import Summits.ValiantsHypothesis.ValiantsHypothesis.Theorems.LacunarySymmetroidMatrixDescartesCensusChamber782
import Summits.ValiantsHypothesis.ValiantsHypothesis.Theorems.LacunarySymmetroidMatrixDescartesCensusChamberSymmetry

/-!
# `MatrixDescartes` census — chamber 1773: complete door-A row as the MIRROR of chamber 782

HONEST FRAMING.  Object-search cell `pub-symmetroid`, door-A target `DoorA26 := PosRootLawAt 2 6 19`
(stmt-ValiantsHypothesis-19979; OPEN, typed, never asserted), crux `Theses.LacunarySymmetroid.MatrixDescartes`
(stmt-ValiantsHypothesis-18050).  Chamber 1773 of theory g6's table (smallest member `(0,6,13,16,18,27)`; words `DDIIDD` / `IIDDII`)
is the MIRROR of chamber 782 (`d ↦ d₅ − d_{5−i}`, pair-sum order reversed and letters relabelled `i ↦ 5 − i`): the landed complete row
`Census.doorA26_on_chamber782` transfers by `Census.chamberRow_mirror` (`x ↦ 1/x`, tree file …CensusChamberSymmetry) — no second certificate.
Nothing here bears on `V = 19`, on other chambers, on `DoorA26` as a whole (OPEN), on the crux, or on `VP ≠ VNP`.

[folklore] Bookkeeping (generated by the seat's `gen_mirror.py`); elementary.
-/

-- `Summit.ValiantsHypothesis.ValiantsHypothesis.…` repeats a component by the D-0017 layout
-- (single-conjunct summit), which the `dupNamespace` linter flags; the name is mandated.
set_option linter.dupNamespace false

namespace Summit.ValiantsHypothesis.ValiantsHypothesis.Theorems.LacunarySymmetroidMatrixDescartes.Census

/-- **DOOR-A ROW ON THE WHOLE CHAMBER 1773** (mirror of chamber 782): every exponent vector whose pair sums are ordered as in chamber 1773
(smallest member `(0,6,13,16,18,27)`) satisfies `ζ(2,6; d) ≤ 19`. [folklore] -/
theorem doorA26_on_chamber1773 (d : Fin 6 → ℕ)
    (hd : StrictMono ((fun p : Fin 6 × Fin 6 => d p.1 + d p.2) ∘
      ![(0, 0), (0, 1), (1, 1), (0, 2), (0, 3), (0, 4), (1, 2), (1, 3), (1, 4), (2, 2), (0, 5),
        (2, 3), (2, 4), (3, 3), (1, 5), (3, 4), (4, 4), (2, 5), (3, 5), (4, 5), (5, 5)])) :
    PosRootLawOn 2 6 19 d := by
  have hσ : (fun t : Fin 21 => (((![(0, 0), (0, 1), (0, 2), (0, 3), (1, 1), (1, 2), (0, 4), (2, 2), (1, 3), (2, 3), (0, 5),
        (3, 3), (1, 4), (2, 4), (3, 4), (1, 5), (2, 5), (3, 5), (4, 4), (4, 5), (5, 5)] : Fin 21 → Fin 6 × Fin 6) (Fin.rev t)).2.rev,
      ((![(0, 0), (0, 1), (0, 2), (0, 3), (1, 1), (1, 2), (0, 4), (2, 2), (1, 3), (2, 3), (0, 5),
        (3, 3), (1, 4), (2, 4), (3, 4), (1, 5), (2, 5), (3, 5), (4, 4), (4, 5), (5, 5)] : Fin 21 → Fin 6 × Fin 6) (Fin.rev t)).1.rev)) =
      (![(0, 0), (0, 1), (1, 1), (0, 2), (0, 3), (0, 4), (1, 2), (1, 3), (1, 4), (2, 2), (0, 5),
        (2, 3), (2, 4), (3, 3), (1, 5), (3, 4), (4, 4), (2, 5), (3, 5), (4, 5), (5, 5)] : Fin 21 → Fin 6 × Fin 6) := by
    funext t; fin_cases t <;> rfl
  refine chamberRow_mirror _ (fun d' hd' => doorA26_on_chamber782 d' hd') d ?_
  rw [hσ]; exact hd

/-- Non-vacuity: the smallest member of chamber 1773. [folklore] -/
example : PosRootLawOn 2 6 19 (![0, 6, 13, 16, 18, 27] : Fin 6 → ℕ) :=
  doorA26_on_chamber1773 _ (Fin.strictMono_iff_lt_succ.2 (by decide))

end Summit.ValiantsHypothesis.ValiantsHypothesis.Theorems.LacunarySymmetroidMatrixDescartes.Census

◆ ◆ ◆

_PROBLEM_
Each record above has to be repeated word for word.

_ANSWER BELOW_
import Summits.ValiantsHypothesis.ValiantsHypothesis.Theorems.LacunarySymmetroidMatrixDescartesCensusChamber782
import Summits.ValiantsHypothesis.ValiantsHypothesis.Theorems.LacunarySymmetroidMatrixDescartesCensusChamberSymmetry

/-!
# `MatrixDescartes` census — chamber 1773: complete door-A row as the MIRROR of chamber 782

HONEST FRAMING.  Object-search cell `pub-symmetroid`, door-A target `DoorA26 := PosRootLawAt 2 6 19`
(stmt-ValiantsHypothesis-19979; OPEN, typed, never asserted), crux `Theses.LacunarySymmetroid.MatrixDescartes`
(stmt-ValiantsHypothesis-18050).  Chamber 1773 of theory g6's table (smallest member `(0,6,13,16,18,27)`; words `DDIIDD` / `IIDDII`)
is the MIRROR of chamber 782 (`d ↦ d₅ − d_{5−i}`, pair-sum order reversed and letters relabelled `i ↦ 5 − i`): the landed complete row
`Census.doorA26_on_chamber782` transfers by `Census.chamberRow_mirror` (`x ↦ 1/x`, tree file …CensusChamberSymmetry) — no second certificate.
Nothing here bears on `V = 19`, on other chambers, on `DoorA26` as a whole (OPEN), on the crux, or on `VP ≠ VNP`.

[folklore] Bookkeeping (generated by the seat's `gen_mirror.py`); elementary.
-/

-- `Summit.ValiantsHypothesis.ValiantsHypothesis.…` repeats a component by the D-0017 layout
-- (single-conjunct summit), which the `dupNamespace` linter flags; the name is mandated.
set_option linter.dupNamespace false

namespace Summit.ValiantsHypothesis.ValiantsHypothesis.Theorems.LacunarySymmetroidMatrixDescartes.Census

/-- **DOOR-A ROW ON THE WHOLE CHAMBER 1773** (mirror of chamber 782): every exponent vector whose pair sums are ordered as in chamber 1773
(smallest member `(0,6,13,16,18,27)`) satisfies `ζ(2,6; d) ≤ 19`. [folklore] -/
theorem doorA26_on_chamber1773 (d : Fin 6 → ℕ)
    (hd : StrictMono ((fun p : Fin 6 × Fin 6 => d p.1 + d p.2) ∘
      ![(0, 0), (0, 1), (1, 1), (0, 2), (0, 3), (0, 4), (1, 2), (1, 3), (1, 4), (2, 2), (0, 5),
        (2, 3), (2, 4), (3, 3), (1, 5), (3, 4), (4, 4), (2, 5), (3, 5), (4, 5), (5, 5)])) :
    PosRootLawOn 2 6 19 d := by
  have hσ : (fun t : Fin 21 => (((![(0, 0), (0, 1), (0, 2), (0, 3), (1, 1), (1, 2), (0, 4), (2, 2), (1, 3), (2, 3), (0, 5),
        (3, 3), (1, 4), (2, 4), (3, 4), (1, 5), (2, 5), (3, 5), (4, 4), (4, 5), (5, 5)] : Fin 21 → Fin 6 × Fin 6) (Fin.rev t)).2.rev,
      ((![(0, 0), (0, 1), (0, 2), (0, 3), (1, 1), (1, 2), (0, 4), (2, 2), (1, 3), (2, 3), (0, 5),
        (3, 3), (1, 4), (2, 4), (3, 4), (1, 5), (2, 5), (3, 5), (4, 4), (4, 5), (5, 5)] : Fin 21 → Fin 6 × Fin 6) (Fin.rev t)).1.rev)) =
      (![(0, 0), (0, 1), (1, 1), (0, 2), (0, 3), (0, 4), (1, 2), (1, 3), (1, 4), (2, 2), (0, 5),
        (2, 3), (2, 4), (3, 3), (1, 5), (3, 4), (4, 4), (2, 5), (3, 5), (4, 5), (5, 5)] : Fin 21 → Fin 6 × Fin 6) := by
    funext t; fin_cases t <;> rfl
  refine chamberRow_mirror _ (fun d' hd' => doorA26_on_chamber782 d' hd') d ?_
  rw [hσ]; exact hd

/-- Non-vacuity: the smallest member of chamber 1773. [folklore] -/
example : PosRootLawOn 2 6 19 (![0, 6, 13, 16, 18, 27] : Fin 6 → ℕ) :=
  doorA26_on_chamber1773 _ (Fin.strictMono_iff_lt_succ.2 (by decide))

end Summit.ValiantsHypothesis.ValiantsHypothesis.Theorems.LacunarySymmetroidMatrixDescartes.Census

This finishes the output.